[Source data]
════════════════════

import Summits.NavierStokesRegularity.NavierStokesRegularity.Theorems.SqueezeCycleNoApexTypeIProfileTypeIBoundIdle
import Summits.NavierStokesRegularity.NavierStokesRegularity.Theorems.SqueezeCycleRecurrentLiouvilleRellichScarResidue
import HarnessLib

/-!
# Route SqueezeCycle / RellichScar · item `ApexLocalisation` (stmt-NavierStokesRegularity-11719):
# the conclusion needs no `𝐈 < ∞` / weak-gradient bookkeeping

Helper file (theorems only; no definitions, no named facts), `--supports` the item.

`ApexLocalisation` (a rate-class Type-I singular slab profile yields an APEX-class one) asks, in its
conclusion, for a suitable weak solution with a weak gradient, Albritton–Barker's `𝐈 < ∞`, the apex
bound `‖u‖ ≤ C'/(‖x‖+√(−t))` and a backward-singular origin.  By
`NoApexKNSS.exists_apexProfile_repr` (KNSS 2009 §4 mild representative + Riesz pressure with the
Seregin–Šverák scale-invariant package + the envelope bound on `𝐈`), the weak gradient and `𝐈 < ∞`
are AUTOMATIC up to an a.e. modification that keeps the origin singular: the crux is equivalent to
the statement whose conclusion is just "some suitable weak solution on the slab with the apex bound is
singular at the origin" (`apexLocalisation_iff_knss`).  A line on the crux may therefore stop
certifying `𝐈 < ∞` for the profile it constructs.

## References

* G. Koch, N. Nadirashvili, G. Seregin, V. Šverák, Acta Math. 203 (2009) = arXiv:0709.3599, (1.6),
  Lemma 3.1, §4 Prop. 4.1. [KNSS2009]
* D. Albritton, T. Barker, J. Math. Fluid Mech. 21 (2019) = arXiv:1811.00502, §1. [AlbrittonBarker2019]
-/

noncomputable section

-- the sub-problem namespace repeats the summit name (D-0017 layout `Summit.<S>.<P>.Theorems`)
set_option linter.dupNamespace false

namespace Summit.NavierStokesRegularity.NavierStokesRegularity.Theorems.NoApexKNSS

open Set Filter Function MeasureTheory Metric TopologicalSpace
open scoped Topology ENNReal NNReal
open Literature.Analysis.FluidPDE
open Summit.NavierStokesRegularity.NavierStokesRegularity.Theses
open Summit.NavierStokesRegularity.NavierStokesRegularity.Theorems.ScarRigidity.Negative
  (pos_const_of_apexSingular)

/-- **`ApexLocalisation` needs no bookkeeping in its conclusion.**  The apex-localisation crux
(stmt-NavierStokesRegularity-11719; RellichScar rank 4 = SqueezeCycle rank 3, same text) is
EQUIVALENT to the statement whose conclusion asks only for a suitable weak solution on the slab with
the apex bound and a backward-singular origin — the weak gradient and `𝐈 < ∞` of the produced profile
come for free from `exists_apexProfile_repr` (the constant is positive at a singular apex, and the
Type-I ancient mild representative with its Riesz pressure is in the full class, still singular).
[cite: KNSS2009, (1.6)] [cite: AlbrittonBarker2019, §1] -/
theorem apexLocalisation_iff_knss :
    RellichScar.ApexLocalisation ↔
      ∀ C : ℝ, (∃ (u : ℝ → (EuclideanSpace ℝ (Fin 3)) → (EuclideanSpace ℝ (Fin 3)))
          (p : ℝ → (EuclideanSpace ℝ (Fin 3)) → ℝ)
          (G : ℝ → (EuclideanSpace ℝ (Fin 3)) → (EuclideanSpace ℝ (Fin 3)) →L[ℝ] (EuclideanSpace ℝ (Fin 3))),
          IsSuitableWeakSolutionOn (slab (EuclideanSpace ℝ (Fin 3)) (Iio (0 : ℝ)) isOpen_Iio) 1 0 u p ∧
          HasWeakSpatialGradientOn (slab (EuclideanSpace ℝ (Fin 3)) (Iio (0 : ℝ)) isOpen_Iio) u G ∧
          typeIBound (Iio (0 : ℝ) ×ˢ univ) u p G < ⊤ ∧ HasTypeITimeDecay C u ∧
          IsBackwardSingularPoint u 0) →
        ∃ (C' : ℝ) (u : ℝ → (EuclideanSpace ℝ (Fin 3)) → (EuclideanSpace ℝ (Fin 3)))
          (p : ℝ → (EuclideanSpace ℝ (Fin 3)) → ℝ),
          IsSuitableWeakSolutionOn (slab (EuclideanSpace ℝ (Fin 3)) (Iio (0 : ℝ)) isOpen_Iio) 1 0 u p ∧
          HasTypeIDecay C' u ∧ IsBackwardSingularPoint u 0 := by
  constructor
  · intro hA C hex
    obtain ⟨C', u, p, G, hs, -, -, hd, hsing⟩ := hA C hex
    exact ⟨C', u, p, hs, hd, hsing⟩
  · intro h C hex
    obtain ⟨C', u, p, hs, hd, hsing⟩ := h C hex
    have hC' : 0 < C' := pos_const_of_apexSingular hd hsing
    obtain ⟨V, Q, hae, hsV, hgV, hIV, hdV⟩ := exists_apexProfile_repr hs hd hC'
    exact ⟨C', V, Q, _, hsV, hgV, hIV, hdV,
      hsing.congr_ae (fun r _ => parabolicCylinder_origin_subset_slab r) hae.symm⟩

/-- **The RecurrentLiouville crux without bookkeeping.**  Composing the landed residue
`recurrentLiouville_iff_rellichScar` (crux stmt-NavierStokesRegularity-1589 ⟺ RellichScar target ∧
apex-localisation crux, p128754) with the two KNSS forms: the crux is equivalent to
"KNSS (1.6) for suitable weak solutions" ∧ "rate-class singular profiles localise to an apex-class
suitable weak solution singular at the origin" — no weak gradient and no `𝐈` on the apex side.
[cite: AlbrittonBarker2019, Thm. 1.1 and §3] [cite: KNSS2009, (1.6)] -/
theorem recurrentLiouville_iff_knss :
    SqueezeCycle.RecurrentLiouville ↔
      ((∀ (u : ℝ → (EuclideanSpace ℝ (Fin 3)) → (EuclideanSpace ℝ (Fin 3)))
          (p : ℝ → (EuclideanSpace ℝ (Fin 3)) → ℝ) (C : ℝ),
          IsSuitableWeakSolutionOn (slab (EuclideanSpace ℝ (Fin 3)) (Iio (0 : ℝ)) isOpen_Iio) 1 0 u p →
          HasTypeIDecay C u → ¬ IsBackwardSingularPoint u 0) ∧
      (∀ C : ℝ, (∃ (u : ℝ → (EuclideanSpace ℝ (Fin 3)) → (EuclideanSpace ℝ (Fin 3)))
          (p : ℝ → (EuclideanSpace ℝ (Fin 3)) → ℝ)
          (G : ℝ → (EuclideanSpace ℝ (Fin 3)) → (EuclideanSpace ℝ (Fin 3)) →L[ℝ] (EuclideanSpace ℝ (Fin 3))),
          IsSuitableWeakSolutionOn (slab (EuclideanSpace ℝ (Fin 3)) (Iio (0 : ℝ)) isOpen_Iio) 1 0 u p ∧
          HasWeakSpatialGradientOn (slab (EuclideanSpace ℝ (Fin 3)) (Iio (0 : ℝ)) isOpen_Iio) u G ∧
          typeIBound (Iio (0 : ℝ) ×ˢ univ) u p G < ⊤ ∧ HasTypeITimeDecay C u ∧
          IsBackwardSingularPoint u 0) →
        ∃ (C' : ℝ) (u : ℝ → (EuclideanSpace ℝ (Fin 3)) → (EuclideanSpace ℝ (Fin 3)))
          (p : ℝ → (EuclideanSpace ℝ (Fin 3)) → ℝ),
          IsSuitableWeakSolutionOn (slab (EuclideanSpace ℝ (Fin 3)) (Iio (0 : ℝ)) isOpen_Iio) 1 0 u p ∧
          HasTypeIDecay C' u ∧ IsBackwardSingularPoint u 0)) :=
  recurrentLiouville_iff_rellichScar.trans
    (and_congr rellichScar_noApexTypeIProfile_iff_knss apexLocalisation_iff_knss)

/-- The two route copies of the apex-localisation item agree by name. [cite: KNSS2009, (1.6)] -/
theorem apexLocalisation_iff_rellichScar :
    SqueezeCycle.ApexLocalisation ↔ RellichScar.ApexLocalisation := Iff.rfl

end Summit.NavierStokesRegularity.NavierStokesRegularity.Theorems.NoApexKNSS

end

════════════════════

#### What to work on:
The range runs from the line above containing "constructor" to the line containing "have hC' : 0", inclusive. Restate those lines word for word and no others.

#### Exercise answer:
  constructor
  · intro hA C hex
    obtain ⟨C', u, p, G, hs, -, -, hd, hsing⟩ := hA C hex
    exact ⟨C', u, p, hs, hd, hsing⟩
  · intro h C hex
    obtain ⟨C', u, p, hs, hd, hsing⟩ := h C hex
    have hC' : 0 < C' := pos_const_of_apexSingular hd hsing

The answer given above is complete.